Wow Lar, It's like stepp'n back in time..... very cool indeed! Great bike dude.


----------



## Larmo63 (Jun 4, 2011)

Thanks, after building this one today, the speedbumps are frustrating; the "NOS" chain with the broken links, the weird old threads that seem to slow your build-up down at every turn, this OLD crap, I swear, nothing fits as it does on 40's and newer bikes, still challenging and fun to piece together and make somewhat straight and rideable....


----------



## Nick-theCut (Jun 4, 2011)

Wow thats great Larmo.  She came out amazing!  Great job with your wheel set,  How does SHE ride?  I bet like a dream.


----------



## Larmo63 (Jun 4, 2011)

My son commented about the ride; "It's magical!"


----------



## Larmo63 (Jun 4, 2011)

In my estimation, this is the way to go on motorbikes if you have the dough.....


----------



## Nick-theCut (Jun 4, 2011)

NO SH*T a lot of dough, The Delta tube and light are perfect.  Did Bud Poe hook you up on that drop stand?  It's a great rescue/piece together re-birth.  I like


----------



## irene_crystal (Jun 4, 2011)

Thats just plain beautiful! I love it!


----------



## Larmo63 (Jun 5, 2011)

I did send the dropstand to Bud Poe for straightening. (He is an outstanding individual by the way.) I hope he can use mine for a pattern to further create future repro/recreation stands for the hobby.


----------



## elginkid (Jun 5, 2011)

Those rims are beautiful!  i can't wait to get mine laced, but I have to wait till the nickel plating is done!  Frustrating, since I need the bike by the end of the month for Mackinac!


----------



## robertc (Jun 5, 2011)

Larmo63, it was worth everyone of your speedbump from the looks of your bike to me. Good job. Enjoy the ride.


----------



## bud poe (Jun 5, 2011)

Thanks for the kind words.  It was fun (and slightly frustrating) to bring that drop-stand back from the dead.  Thanks for the loaner hardware too, I made drawings of the shoulder bolts and haven't been able to find any being produced that are an exact match but they can be made, not sure there's enough demand to justify a large order but maybe I'll make a few sets for folks on here....Bike looks great by the way, I'm so jealous!


----------



## Zephyr (Jun 5, 2011)

Very nice looking ride!


----------



## slick (Jun 5, 2011)

WOW now that looks incredible!!!! Aren't you glad I talked you into keeping her?

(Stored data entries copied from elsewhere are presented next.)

import Summits.QuantumAdvantage.QuantumAdvantage.Theses.RandomOracleGauge
import Summits.QuantumAdvantage.QuantumAdvantage.Theorems.SosSandwichTransferPB
import HarnessLib

/-!
# Route `RandomOracleGauge`, crux `PromiseTransfer` (stmt-QuantumAdvantage-10749) — PROVED, from the sibling crux `TransferPB`

The crux `Summit.QuantumAdvantage.QuantumAdvantage.Theses.RandomOracleGauge.PromiseTransfer` (Aaronson–Ambainis 2014,
Thm. 7(iii)/Thm. 23 with `P = P^{#P}` replaced by `PromiseBQP ⊆ PromiseBPP'`: granted the Aaronson–Ambainis conjecture written
out, `PromiseBQP ⊆ PromiseBPP' → ∀ᵐ A, BQP^A ⊆ AvgP^A`) BY NAME, as a corollary of the sibling crux `TransferPB` of route
`SosSandwich` (`Theorems/SosSandwichTransferPB.lean`, `TransferPB_proof`: the same transfer under the WEAKER influence hypothesis
PB-AA) and the one-line comparison of the hypotheses:

* **`pseudoBoundedAA_of_aaConj`** — the Aaronson–Ambainis conjecture (for all bounded real polynomials of degree `≤ d`:
  `Var ≥ ε ⇒ ∃ i, Inf_i ≥ C (ε/d)^c`) implies PB-AA (the same for pseudo-bounded polynomials of order `T`, with `(ε/T)^c`):
  a pseudo-bounded `p` of order `T` (`p = Σ q_j²`, `1 − p = Σ r_j²` on the cube, `deg q_j, r_j ≤ T`) has the cube values of
  the genuine polynomial `Σ_j q_j²` of total degree `≤ 2T`, bounded in `[0, 1]` on the cube; apply the conjecture with `d = 2T`
  and absorb `2^c` into the constant;
* **`PromiseTransfer_proof`** — the crux (the conclusions of the two cruxes are reducible respellings of each other:
  `randomOracleMeasure`/`randomOracle`, `Barriers.AvgPRel`/`Complexity.AvgPRel`).

No named fact; axioms standard. Sources: S. Aaronson, A. Ambainis, Theory Comput. 10 (2014) (arXiv:0911.0996), Conj. 6,
Thm. 7(iii), Thm. 23.
-/

-- D-0017: single-conjunct summit ⇒ the duplicate `QuantumAdvantage.QuantumAdvantage` is mandated.
set_option linter.dupNamespace false

noncomputable section

namespace Summit.QuantumAdvantage.QuantumAdvantage.Theorems.RandomOracleGauge

open Literature.Computability.QuantumComplexity

/-- **The Aaronson–Ambainis conjecture implies PB-AA** (pseudo-bounded Aaronson–Ambainis): a pseudo-bounded polynomial of
order `T` has the cube values of a genuine polynomial of degree `≤ 2T` bounded in `[0,1]` on the cube (`Σ_j q_j²`), so the
conjecture at degree `2T` gives an influential variable with `Inf ≥ C (ε/2T)^c = (C/2^c)(ε/T)^c`.
[cite: AaronsonAmbainis2014, Conj. 6] -/
theorem pseudoBoundedAA_of_aaConj
    (h : ∃ (c : ℕ) (C : ℝ), 0 < C ∧ ∀ (N d : ℕ) (p : MvPolynomial (Fin N) ℝ) (ε : ℝ), 1 ≤ d → p.totalDegree ≤ d →
      (∀ x, 0 ≤ evalBool p x ∧ evalBool p x ≤ 1) → 0 < ε → ε ≤ boolVariance p → ∃ i : Fin N, C * (ε / d) ^ c ≤ influence i p) :
    Summit.QuantumAdvantage.QuantumAdvantage.Theses.SosSandwich.PseudoBoundedAA := by
  obtain ⟨c, C, hC, h⟩ := h
  refine ⟨c, C / 2 ^ c, by positivity, ?_⟩
  intro N T p ε
  -- the `let`-bound cube notions of the route file are the tree's `evalBool` / `boolAvg`
  show 1 ≤ T → (∃ (m : ℕ) (q r : Fin m → MvPolynomial (Fin N) ℝ), (∀ j, (q j).totalDegree ≤ T ∧ (r j).totalDegree ≤ T) ∧
      ∀ x : Fin N → Bool, evalBool p x = ∑ j, evalBool (q j) x ^ 2 ∧ 1 - evalBool p x = ∑ j, evalBool (r j) x ^ 2) →
    0 < ε → ε ≤ boolVariance p → ∃ i : Fin N, C / 2 ^ c * (ε / (T : ℝ)) ^ c ≤ influence i p
  rintro hT ⟨m, q, r, hdeg, hsos⟩ hε hvar
  -- the SOS representative of degree ≤ 2T with the same cube values
  have hev : ∀ x, evalBool (∑ j, q j ^ 2) x = evalBool p x := fun x => by
    rw [(hsos x).1, evalBool, map_sum]
    refine Finset.sum_congr rfl fun j _ => ?_
    rw [map_pow]; rfl
  have hfun : evalBool (∑ j, q j ^ 2) = evalBool p := funext hev
  have hdeg' : (∑ j, q j ^ 2 : MvPolynomial (Fin N) ℝ).totalDegree ≤ 2 * T := by
    refine (MvPolynomial.totalDegree_finsetSum _ _).trans (Finset.sup_le fun j _ => ?_)
    exact (MvPolynomial.totalDegree_pow _ _).trans (by have := (hdeg j).1; nlinarith)
  have hbd : ∀ x, 0 ≤ evalBool (∑ j, q j ^ 2) x ∧ evalBool (∑ j, q j ^ 2) x ≤ 1 := fun x => by
    rw [hev x]
    refine ⟨?_, ?_⟩
    · rw [(hsos x).1]; exact Finset.sum_nonneg fun j _ => sq_nonneg _
    · have h1 : 0 ≤ 1 - evalBool p x := by rw [(hsos x).2]; exact Finset.sum_nonneg fun j _ => sq_nonneg _
      linarith
  have hvar' : ε ≤ boolVariance (∑ j, q j ^ 2) := by unfold boolVariance; rw [hfun]; exact hvar
  obtain ⟨i, hi⟩ := h N (2 * T) (∑ j, q j ^ 2) ε (by omega) hdeg' hbd hε hvar'
  refine ⟨i, ?_⟩
  have hinf : influence i (∑ j, q j ^ 2) = influence i p := by unfold influence; rw [hfun]
  rw [hinf] at hi
  have hT0 : (0 : ℝ) < T := by exact_mod_cast hT
  have hcast : ((2 * T : ℕ) : ℝ) = 2 * (T : ℝ) := by push_cast; ring
  rw [hcast] at hi
  have heq : C / 2 ^ c * (ε / (T : ℝ)) ^ c = C * (ε / (2 * (T : ℝ))) ^ c := by
    rw [div_pow, div_pow, mul_pow]; field_simp
  rw [heq]
  exact hi

/-- **Crux `PromiseTransfer` of route `RandomOracleGauge` (stmt-QuantumAdvantage-10749), BY NAME**: granted the Aaronson–Ambainis
conjecture, if `PromiseBQP ⊆ PromiseBPP'` then `BQP^A ⊆ AvgP^A` for almost every random oracle `A` — the sibling crux
`TransferPB` (route SosSandwich) fed with `pseudoBoundedAA_of_aaConj`; the two conclusions are reducible respellings
(`randomOracleMeasure` ≡ `randomOracle`, `Barriers.AvgPRel` ≡ `Complexity.AvgPRel`). [cite: AaronsonAmbainis2014, Thm. 7(iii) and Thm. 23] -/
theorem PromiseTransfer_proof : Summit.QuantumAdvantage.QuantumAdvantage.Theses.RandomOracleGauge.PromiseTransfer :=
  fun hAA hPr => Summit.QuantumAdvantage.QuantumAdvantage.Theorems.SosSandwich.TransferPB_proof (pseudoBoundedAA_of_aaConj hAA) hPr

end Summit.QuantumAdvantage.QuantumAdvantage.Theorems.RandomOracleGauge

end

Her new shoes look sexy!! I love it!! Great job man.


----------



## Larmo63 (Jun 5, 2011)

Yup, I woulda junked this pile....You gave me inspiration, thanks!!







slick said:


> WOW now that looks incredible!!!! Aren't you glad I talked you into keeping her? Her new shoes look sexy!! I love it!! Great job man.


----------



## Larmo63 (Jun 5, 2011)

I had one as a kid.


----------



## Nick-theCut (Jun 5, 2011)

It's photo's like these that make you dream about movies like "Back To The Future" could be true.  If I could only...


----------



## Larmo63 (Jun 6, 2011)

He doesn't look too happy! He won this bike for selling newspaper subscriptions....


----------



## slick (Jun 6, 2011)

He's probably unhappy because his propeller fell off the top of his hat? LOL!!


----------



## DonChristie (Jun 6, 2011)

Looks great Larmo! You should ride the bike thru mud to scuff the rims, lol. The pic is from shorpy higgenbotham. If you have facebook, look him up.


----------



## lobsterboyx (Jun 21, 2011)

thats beautiful man - i love it. id love to see those wheels up close. 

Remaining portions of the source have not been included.